Era evidente que no terminarían de cenar, Yuna fue llevada a su habitación a dormir, y ellos terminaron en la cama sin nada de ropa, Jimin tenía chocolate esparcido en sus senos, piernas y vientre.


Y todo fue retirado con la experta lengua de su esposo. Aprovechando lo cerca que estaba del centro de Jimin bajo hasta que sus labios capturaron su clítoris, llevándola a un eminente orgasmo.


Subió de nuevo a los hinchados labios, mordiendolos aún más, dejandolos lastimados. Llevó las subes piernas sobre sus hombros, roando la punta de su miembro con la entrada de Jimin.


- P-por favor-, Jadeó ante la pequeña intromisión que fue detenida. - Ent-tra en mi, se que mueres por tenerme des-hecha por tí, ¡ohh mierda!-


Esa brusca penetración la llevo a las estrellas, y las embestidas siguientes igual. Estaba hecha un mar de gemidos, su rostro sudoroso, expresando el placer que sentía, sus manos acariciando el abdomen trabajado de Jungkook.

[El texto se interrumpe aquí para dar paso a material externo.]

variable (hlin : ∀ (Y : SchemeOver ℂ) (a : ℂ) (c₁ c₂ : complexBetti Y k),
    θ Y (a • c₁ + c₂) = σ a • θ Y c₁ + θ Y c₂)
  (hnat : ∀ ⦃Y Y' : SchemeOver ℂ⦄ (g : Y' ⟶ Y) (m m' : ℕ) [IsAffine Y.left]
    [SmoothOfRelativeDimension m Y.hom] [IsAffine Y'.left] [SmoothOfRelativeDimension m' Y'.hom]
    (c : complexBetti Y k), θ Y' (complexBetti.map g k c) = complexBetti.map (conjHom σ g) k (θ Y c))

include hlin in
/-- `Θ` is `σ`-semilinear (transport of the semilinearity of `θ` along the linear maps `π₀^*`,
`(π₀^σ)^*`). [cite: CharlesSchnell2014Notes, §11.2.2 (11.2.3)] -/
theorem extendConj_smul_add (X : SchemeOver ℂ) (a : ℂ) (c₁ c₂ : complexBetti X k) :
    extendConj θ X (a • c₁ + c₂) = σ a • extendConj θ X c₁ + extendConj θ X c₂ := by
  by_cases hX : ∃ n, IsSmoothProjective n X
  · rw [extendConj_of_isSmoothProjective θ hX]
    set J := jouanolouChart σ k hX
    apply J.bijective.1
    rw [J.map_transport, map_add, map_smul, map_add, map_smul, J.map_transport, J.map_transport, hlin]
  · rw [extendConj_of_not θ hX]
    exact hlin X a c₁ c₂
/-- **At `e2` the local game over `L` reduces to the lifted `e3`**: play `V(x₁,x₃)`; the `x₃`-chart has no
`L`-reply (witness `x₃`), the `x₁`-chart forces the origin (`β⁴ = 0`), whose child is `e3`. [OURS · ‖ K] -/
theorem rWins_e2_allFields_of_e3 (h3 : RWins 3 localB (liftState L e3.toState)) :
    RWins 3 localB (liftState L e2.toState) := by
  refine Game.Wins.move (m := ({0, 2} : Finset (Fin 4)))
    (legal_lift L (inCoordinateScope_toState_of_scopeCertB scope_eL2) (by decide +kernel)) ?_
  rintro s' ⟨j, b, hj, hbj, hloc, heq, -, rfl⟩
  have hb := (localB_eq_true_iff _ j b).mp hloc
  rcases mem_pair hj with rfl | rfl
  · obtain rfl := local_reply_eq_zero_of_forcesOriginB L (s := e2) fo_eL2_x1 hbj hb heq
    rw [step_origin_lift, (toState_eq_iff _ _).mpr originChildren_e.2.2]
    exact h3
  · exact absurd heq (not_isEquimultiplePoint_of_uniformWitnessB (φ3 L) w_eL2_x3 (vanish_erase L hbj hb))

/-- **LOOP-E′: `g1` is a local A-win over every field of characteristic 3.** [OURS · ‖ K] -/
theorem rWins_g1_allFields : RWins 3 localB (liftState L g1.toState) :=
  rWins_allFields_of_witnesses L (inCoordinateScope_toState_of_scopeCertB scope_gL1) (by decide +kernel) _
    certs_g.2.2.2.2.1

/-- **LOOP-E′: `g0` is a local A-win over every field of characteristic 3.** [OURS · ‖ K] -/
theorem rWins_g0_allFields : RWins 3 localB (liftState L g0.toState) := by
  refine rWins_lift_of_forcesOrigin_pair L (inCoordinateScope_toState_of_scopeCertB scope_gL0) (by decide +kernel)
    certs_g.1 certs_g.2.1 ?_ ?_
  · rw [(toState_eq_iff _ _).mpr certs_g.2.2.2.2.2.2.2.2.2.1]
    exact rWins_g1_allFields L
  · exact rWins_allFields_of_witnesses L (inCoordinateScope_toState_of_scopeCertB certs_g.2.2.2.2.2.2.2.1)
      (by decide +kernel) _ certs_g.2.2.2.2.2.1

/-- **LOOP-E′: `g4` is a local A-win over every field of characteristic 3.** [OURS · ‖ K] -/
theorem rWins_g4_allFields : RWins 3 localB (liftState L g4.toState) := by
  refine rWins_lift_of_forcesOrigin_pair L
    (inCoordinateScope_toState_of_scopeCertB (scope_gL0 : scopeCertB 3 g4.L _ = _)) (by decide +kernel)
    certs_g.1 certs_g.2.1 ?_ ?_
  · rw [(toState_eq_iff _ _).mpr certs_g.2.2.2.2.2.2.2.2.2.2.1]
    exact rWins_g1_allFields L
  · exact rWins_allFields_of_witnesses L (inCoordinateScope_toState_of_scopeCertB certs_g.2.2.2.2.2.2.2.2.1)
      (by decide +kernel) _ certs_g.2.2.2.2.2.2.1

Chillaba ante el maltrato constante de su punto G, el agarré en su cintura dejaría marcas que ambos amarian al día siguiente.


- ¡A-amor!-, Escondió su rostro en el cuello sudoroso de Jungkook mientras se corría, lo mordió cuando sintió las tiras de semen albergar su interior.


- Te amo, nunca existió nadie. Pero gracias a éso nuestra hija existe, eres la única. Siempre seras mía, completamente mia-


- Siempre tuya-


Se besaron, con pasión y amor, eran todo para ambos. Y no dejarían que los celos e inseguridad destruyeran su matrimonio y a su familia.